• [WHAT IS NEEDED]: The answer must be every line of the data that holds the word "UnitaryGroup".

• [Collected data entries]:
□ □ □
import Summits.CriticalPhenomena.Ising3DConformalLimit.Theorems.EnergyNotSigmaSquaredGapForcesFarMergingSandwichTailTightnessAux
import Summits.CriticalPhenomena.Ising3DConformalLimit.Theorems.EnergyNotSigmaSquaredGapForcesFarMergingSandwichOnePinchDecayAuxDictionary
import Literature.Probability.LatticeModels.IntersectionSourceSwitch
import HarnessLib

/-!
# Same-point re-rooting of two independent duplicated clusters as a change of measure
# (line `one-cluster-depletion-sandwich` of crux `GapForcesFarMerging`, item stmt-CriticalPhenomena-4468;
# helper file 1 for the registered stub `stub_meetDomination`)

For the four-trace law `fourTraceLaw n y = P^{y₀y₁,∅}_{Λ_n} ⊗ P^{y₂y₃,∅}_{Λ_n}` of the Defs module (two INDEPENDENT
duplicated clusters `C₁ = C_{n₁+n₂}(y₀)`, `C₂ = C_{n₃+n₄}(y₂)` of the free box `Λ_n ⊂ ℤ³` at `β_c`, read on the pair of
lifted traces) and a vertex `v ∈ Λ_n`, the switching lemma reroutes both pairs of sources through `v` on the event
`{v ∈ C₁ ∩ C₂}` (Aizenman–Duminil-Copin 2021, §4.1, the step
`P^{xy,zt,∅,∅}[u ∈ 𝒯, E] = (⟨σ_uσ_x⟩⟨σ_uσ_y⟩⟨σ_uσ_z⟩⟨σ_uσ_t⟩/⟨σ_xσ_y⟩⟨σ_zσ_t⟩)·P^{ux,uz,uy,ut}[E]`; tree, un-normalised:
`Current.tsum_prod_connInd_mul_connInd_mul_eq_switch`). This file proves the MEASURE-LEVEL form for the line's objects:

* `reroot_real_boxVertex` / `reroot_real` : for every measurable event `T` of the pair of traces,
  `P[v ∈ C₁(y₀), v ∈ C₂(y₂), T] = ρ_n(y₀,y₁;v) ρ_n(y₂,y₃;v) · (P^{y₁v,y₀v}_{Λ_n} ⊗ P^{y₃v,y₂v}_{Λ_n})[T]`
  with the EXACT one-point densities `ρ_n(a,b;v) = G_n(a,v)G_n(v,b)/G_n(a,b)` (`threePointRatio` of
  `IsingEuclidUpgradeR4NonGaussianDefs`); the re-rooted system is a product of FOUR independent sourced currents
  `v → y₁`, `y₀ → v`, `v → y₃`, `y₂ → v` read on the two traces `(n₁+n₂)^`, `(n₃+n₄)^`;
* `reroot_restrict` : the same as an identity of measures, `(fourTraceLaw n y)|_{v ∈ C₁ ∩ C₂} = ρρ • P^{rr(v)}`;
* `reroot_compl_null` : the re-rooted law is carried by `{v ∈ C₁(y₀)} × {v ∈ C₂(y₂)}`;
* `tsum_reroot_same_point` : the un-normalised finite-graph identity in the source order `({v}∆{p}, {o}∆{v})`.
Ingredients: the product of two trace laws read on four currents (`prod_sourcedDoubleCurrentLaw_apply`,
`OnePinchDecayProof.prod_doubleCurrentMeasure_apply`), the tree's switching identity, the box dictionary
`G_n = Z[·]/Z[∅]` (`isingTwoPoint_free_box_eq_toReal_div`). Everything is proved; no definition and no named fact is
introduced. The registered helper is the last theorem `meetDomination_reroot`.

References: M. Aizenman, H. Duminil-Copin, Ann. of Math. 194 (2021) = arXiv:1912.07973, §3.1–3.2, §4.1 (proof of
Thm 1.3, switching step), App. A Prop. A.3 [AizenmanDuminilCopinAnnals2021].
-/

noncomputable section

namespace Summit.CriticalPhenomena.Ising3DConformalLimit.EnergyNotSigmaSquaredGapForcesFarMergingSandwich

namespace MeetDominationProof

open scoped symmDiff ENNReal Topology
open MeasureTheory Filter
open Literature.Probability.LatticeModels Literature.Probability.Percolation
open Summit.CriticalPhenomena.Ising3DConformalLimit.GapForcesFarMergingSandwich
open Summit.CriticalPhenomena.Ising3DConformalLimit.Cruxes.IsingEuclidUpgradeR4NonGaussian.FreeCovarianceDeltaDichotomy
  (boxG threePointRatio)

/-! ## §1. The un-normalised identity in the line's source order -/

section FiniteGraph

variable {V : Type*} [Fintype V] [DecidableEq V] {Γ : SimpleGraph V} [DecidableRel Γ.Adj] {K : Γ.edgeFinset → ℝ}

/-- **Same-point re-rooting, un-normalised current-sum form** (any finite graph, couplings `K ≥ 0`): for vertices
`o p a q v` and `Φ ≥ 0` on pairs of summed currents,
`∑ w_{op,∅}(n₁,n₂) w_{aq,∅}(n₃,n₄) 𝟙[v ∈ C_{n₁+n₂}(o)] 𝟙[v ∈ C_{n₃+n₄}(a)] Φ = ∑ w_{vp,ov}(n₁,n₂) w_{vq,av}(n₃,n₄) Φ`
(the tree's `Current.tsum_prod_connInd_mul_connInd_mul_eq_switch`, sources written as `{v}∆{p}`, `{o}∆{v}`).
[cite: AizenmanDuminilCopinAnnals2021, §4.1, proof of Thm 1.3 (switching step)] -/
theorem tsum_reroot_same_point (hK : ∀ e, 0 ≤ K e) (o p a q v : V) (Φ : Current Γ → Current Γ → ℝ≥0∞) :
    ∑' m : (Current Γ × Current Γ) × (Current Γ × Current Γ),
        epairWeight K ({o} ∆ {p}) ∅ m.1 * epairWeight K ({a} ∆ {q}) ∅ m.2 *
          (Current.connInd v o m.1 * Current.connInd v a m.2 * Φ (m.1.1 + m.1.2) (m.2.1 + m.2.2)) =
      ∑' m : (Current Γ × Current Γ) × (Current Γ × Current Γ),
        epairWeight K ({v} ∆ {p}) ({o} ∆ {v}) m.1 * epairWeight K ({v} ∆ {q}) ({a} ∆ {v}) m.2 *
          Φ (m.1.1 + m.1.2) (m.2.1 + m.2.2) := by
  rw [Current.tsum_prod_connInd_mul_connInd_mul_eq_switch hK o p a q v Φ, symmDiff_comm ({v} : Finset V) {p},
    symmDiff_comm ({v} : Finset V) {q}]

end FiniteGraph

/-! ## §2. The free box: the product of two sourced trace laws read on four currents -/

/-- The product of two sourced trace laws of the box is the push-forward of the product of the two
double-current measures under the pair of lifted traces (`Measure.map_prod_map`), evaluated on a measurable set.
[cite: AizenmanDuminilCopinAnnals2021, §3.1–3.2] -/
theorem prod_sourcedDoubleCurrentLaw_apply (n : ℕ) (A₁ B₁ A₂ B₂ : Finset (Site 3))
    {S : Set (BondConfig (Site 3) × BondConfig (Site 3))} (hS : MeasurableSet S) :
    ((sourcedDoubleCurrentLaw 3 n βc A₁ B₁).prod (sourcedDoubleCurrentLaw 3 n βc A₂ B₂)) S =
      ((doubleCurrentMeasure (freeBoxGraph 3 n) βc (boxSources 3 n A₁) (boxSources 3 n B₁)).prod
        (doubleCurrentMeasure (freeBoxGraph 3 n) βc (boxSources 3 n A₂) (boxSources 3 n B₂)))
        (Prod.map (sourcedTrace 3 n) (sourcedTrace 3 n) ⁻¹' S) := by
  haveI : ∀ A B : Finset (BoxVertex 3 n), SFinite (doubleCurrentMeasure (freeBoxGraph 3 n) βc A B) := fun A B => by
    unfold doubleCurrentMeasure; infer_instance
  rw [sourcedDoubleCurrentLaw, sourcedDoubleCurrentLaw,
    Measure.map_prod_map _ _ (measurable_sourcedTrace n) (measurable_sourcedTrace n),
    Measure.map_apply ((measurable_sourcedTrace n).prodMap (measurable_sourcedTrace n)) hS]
□ □ □
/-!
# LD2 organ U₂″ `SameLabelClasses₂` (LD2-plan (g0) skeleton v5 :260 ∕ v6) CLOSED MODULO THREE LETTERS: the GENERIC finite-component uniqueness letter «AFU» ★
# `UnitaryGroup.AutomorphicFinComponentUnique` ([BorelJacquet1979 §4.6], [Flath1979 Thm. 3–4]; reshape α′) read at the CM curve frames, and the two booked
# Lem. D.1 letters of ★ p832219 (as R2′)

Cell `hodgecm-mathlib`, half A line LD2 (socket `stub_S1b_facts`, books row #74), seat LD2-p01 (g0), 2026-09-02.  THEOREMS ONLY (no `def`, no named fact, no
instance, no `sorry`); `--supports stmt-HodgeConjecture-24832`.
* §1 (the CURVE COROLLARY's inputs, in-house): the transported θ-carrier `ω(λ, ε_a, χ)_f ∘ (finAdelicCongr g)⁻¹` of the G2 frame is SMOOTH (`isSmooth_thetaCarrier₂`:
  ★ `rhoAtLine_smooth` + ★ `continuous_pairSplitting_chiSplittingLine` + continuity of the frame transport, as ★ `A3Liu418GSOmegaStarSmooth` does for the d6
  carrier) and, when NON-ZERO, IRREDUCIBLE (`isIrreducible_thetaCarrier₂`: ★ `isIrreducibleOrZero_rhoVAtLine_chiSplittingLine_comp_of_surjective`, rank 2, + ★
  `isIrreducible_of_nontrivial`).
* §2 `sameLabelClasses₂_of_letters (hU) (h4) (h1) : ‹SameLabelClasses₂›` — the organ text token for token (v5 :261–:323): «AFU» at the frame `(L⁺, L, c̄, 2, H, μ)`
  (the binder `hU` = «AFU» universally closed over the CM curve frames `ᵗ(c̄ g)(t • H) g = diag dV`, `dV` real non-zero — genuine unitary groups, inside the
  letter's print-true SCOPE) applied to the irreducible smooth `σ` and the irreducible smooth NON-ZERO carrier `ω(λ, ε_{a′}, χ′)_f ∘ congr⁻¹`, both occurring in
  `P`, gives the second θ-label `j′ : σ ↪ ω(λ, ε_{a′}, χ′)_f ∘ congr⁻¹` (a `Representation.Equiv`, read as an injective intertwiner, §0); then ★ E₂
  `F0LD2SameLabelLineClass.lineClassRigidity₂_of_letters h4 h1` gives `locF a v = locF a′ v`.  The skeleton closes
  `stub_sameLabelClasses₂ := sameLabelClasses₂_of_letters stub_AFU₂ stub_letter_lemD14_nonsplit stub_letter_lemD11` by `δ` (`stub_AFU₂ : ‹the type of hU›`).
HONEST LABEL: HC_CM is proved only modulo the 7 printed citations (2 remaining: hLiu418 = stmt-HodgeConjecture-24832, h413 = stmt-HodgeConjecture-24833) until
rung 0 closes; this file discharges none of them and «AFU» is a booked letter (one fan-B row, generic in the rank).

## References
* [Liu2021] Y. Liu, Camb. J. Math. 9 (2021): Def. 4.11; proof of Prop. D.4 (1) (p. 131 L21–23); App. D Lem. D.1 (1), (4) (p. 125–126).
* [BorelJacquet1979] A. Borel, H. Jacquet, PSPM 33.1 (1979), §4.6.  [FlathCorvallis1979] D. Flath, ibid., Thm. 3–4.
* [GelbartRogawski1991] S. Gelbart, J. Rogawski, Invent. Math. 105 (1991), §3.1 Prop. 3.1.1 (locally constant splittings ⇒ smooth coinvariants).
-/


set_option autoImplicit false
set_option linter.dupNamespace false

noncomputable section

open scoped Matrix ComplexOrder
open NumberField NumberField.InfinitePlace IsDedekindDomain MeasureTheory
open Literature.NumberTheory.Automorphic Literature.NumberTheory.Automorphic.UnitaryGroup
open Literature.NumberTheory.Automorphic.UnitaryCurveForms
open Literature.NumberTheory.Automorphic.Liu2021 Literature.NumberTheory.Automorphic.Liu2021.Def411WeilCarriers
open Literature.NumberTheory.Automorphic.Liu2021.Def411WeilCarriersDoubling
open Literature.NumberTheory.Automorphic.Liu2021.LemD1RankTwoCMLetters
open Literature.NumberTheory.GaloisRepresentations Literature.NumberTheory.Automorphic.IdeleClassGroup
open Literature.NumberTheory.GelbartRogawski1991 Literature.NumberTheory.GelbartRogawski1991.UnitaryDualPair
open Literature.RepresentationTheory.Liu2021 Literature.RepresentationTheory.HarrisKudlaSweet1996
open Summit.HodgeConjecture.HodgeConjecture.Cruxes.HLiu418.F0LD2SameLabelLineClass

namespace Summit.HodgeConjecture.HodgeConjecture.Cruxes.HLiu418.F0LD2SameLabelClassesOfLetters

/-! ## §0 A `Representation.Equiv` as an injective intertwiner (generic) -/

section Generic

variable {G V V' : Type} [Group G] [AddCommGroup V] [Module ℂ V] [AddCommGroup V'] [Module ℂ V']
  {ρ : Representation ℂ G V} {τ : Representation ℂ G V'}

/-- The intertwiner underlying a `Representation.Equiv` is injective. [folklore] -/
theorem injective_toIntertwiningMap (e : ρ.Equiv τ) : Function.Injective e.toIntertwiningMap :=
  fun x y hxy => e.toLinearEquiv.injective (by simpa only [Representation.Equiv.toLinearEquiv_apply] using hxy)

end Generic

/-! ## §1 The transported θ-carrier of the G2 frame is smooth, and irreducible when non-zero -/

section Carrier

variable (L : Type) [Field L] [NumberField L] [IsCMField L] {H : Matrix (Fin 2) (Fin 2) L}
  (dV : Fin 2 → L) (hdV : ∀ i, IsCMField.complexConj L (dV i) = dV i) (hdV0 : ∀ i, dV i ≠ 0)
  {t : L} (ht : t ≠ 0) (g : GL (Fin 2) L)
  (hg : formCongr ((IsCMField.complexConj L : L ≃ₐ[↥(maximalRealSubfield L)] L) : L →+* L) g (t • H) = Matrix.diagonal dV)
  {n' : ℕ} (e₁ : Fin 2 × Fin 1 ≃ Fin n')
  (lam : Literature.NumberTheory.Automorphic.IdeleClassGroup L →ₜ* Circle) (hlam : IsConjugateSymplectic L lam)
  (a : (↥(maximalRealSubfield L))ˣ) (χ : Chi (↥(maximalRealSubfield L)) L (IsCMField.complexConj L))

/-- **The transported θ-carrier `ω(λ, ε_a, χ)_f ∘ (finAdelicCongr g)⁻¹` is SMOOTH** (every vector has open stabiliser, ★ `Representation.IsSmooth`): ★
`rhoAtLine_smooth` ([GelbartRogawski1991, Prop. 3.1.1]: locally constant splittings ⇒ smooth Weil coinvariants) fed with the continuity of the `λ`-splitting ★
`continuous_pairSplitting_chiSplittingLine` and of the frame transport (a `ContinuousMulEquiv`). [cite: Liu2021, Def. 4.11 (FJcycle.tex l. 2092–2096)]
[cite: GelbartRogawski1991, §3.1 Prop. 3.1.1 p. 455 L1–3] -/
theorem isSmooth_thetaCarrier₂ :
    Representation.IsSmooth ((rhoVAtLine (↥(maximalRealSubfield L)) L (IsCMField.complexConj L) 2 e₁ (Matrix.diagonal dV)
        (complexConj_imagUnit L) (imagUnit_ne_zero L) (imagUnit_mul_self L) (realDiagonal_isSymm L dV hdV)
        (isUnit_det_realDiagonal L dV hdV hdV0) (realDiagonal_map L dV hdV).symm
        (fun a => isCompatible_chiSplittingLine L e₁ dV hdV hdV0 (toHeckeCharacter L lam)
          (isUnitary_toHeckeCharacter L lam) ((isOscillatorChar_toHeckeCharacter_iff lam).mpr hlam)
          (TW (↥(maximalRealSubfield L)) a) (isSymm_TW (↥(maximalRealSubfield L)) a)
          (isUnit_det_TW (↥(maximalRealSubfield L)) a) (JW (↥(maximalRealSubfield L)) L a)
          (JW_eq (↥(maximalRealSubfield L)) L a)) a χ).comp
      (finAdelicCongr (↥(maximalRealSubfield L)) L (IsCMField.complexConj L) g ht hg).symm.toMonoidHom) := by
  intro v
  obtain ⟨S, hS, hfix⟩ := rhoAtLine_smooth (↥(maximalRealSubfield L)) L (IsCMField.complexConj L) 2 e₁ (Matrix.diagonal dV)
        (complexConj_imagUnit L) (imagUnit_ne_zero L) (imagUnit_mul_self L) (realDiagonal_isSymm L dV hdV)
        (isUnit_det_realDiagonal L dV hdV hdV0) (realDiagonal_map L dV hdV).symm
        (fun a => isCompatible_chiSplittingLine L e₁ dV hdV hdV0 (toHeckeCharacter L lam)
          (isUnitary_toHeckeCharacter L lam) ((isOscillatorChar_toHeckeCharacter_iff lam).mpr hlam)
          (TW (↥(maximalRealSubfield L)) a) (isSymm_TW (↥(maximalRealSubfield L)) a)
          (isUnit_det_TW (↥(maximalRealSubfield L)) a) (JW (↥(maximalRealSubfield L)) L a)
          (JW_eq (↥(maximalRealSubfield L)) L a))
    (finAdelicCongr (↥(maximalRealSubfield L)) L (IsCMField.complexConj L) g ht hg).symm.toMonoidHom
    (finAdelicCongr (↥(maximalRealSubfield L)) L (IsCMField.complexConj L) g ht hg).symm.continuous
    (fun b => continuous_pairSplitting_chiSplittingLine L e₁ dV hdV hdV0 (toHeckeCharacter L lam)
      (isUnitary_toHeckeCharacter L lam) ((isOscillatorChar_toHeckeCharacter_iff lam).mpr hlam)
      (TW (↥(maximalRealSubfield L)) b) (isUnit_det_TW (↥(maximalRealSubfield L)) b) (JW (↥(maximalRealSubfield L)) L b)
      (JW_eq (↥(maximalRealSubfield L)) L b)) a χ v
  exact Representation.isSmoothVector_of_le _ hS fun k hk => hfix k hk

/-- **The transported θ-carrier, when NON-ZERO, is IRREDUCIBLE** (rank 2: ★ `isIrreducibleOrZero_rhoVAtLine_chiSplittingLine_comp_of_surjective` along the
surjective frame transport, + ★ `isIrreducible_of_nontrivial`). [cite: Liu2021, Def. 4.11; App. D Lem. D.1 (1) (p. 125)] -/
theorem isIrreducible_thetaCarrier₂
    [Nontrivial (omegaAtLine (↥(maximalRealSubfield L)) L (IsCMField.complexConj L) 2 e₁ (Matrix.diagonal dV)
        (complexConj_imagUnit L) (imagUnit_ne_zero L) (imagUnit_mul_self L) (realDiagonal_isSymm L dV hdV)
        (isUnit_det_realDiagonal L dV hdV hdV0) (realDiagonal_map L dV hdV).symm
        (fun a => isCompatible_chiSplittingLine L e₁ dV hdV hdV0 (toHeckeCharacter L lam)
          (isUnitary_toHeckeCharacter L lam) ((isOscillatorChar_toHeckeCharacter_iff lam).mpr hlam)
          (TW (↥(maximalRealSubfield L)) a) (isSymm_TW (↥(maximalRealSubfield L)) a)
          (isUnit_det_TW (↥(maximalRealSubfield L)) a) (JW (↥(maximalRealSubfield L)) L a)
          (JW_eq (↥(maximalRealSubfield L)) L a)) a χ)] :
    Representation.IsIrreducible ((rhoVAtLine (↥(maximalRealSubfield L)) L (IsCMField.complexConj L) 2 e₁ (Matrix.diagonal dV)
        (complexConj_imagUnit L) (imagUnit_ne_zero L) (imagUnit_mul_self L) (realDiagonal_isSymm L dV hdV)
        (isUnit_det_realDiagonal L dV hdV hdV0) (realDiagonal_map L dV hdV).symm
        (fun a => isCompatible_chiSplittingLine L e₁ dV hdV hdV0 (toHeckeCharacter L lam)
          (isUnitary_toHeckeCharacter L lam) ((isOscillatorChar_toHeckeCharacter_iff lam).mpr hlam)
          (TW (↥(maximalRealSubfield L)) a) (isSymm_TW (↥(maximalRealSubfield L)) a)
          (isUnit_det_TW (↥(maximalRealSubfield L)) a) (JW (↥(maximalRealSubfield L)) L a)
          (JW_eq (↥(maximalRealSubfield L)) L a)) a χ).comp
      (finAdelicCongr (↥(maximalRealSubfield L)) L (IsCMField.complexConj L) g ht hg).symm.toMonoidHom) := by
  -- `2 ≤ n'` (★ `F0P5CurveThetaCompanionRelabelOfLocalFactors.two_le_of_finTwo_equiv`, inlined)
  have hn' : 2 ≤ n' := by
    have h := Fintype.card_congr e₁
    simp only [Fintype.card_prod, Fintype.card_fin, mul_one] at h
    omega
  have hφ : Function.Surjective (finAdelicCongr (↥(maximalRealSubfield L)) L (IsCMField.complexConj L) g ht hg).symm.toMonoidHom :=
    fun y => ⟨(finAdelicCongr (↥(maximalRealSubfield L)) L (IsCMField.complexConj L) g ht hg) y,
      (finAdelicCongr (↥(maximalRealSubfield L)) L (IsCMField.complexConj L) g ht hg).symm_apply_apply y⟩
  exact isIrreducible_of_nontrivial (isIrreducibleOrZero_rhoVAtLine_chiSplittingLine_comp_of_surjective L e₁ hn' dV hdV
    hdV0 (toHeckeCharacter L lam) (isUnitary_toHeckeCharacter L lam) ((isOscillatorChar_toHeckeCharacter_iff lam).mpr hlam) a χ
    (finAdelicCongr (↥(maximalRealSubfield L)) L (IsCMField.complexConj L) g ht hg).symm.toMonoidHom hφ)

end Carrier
□ □ □
• [OUTPUT BELOW]:
# `UnitaryGroup.AutomorphicFinComponentUnique` ([BorelJacquet1979 §4.6], [Flath1979 Thm. 3–4]; reshape α′) read at the CM curve frames, and the two booked
open Literature.NumberTheory.Automorphic Literature.NumberTheory.Automorphic.UnitaryGroup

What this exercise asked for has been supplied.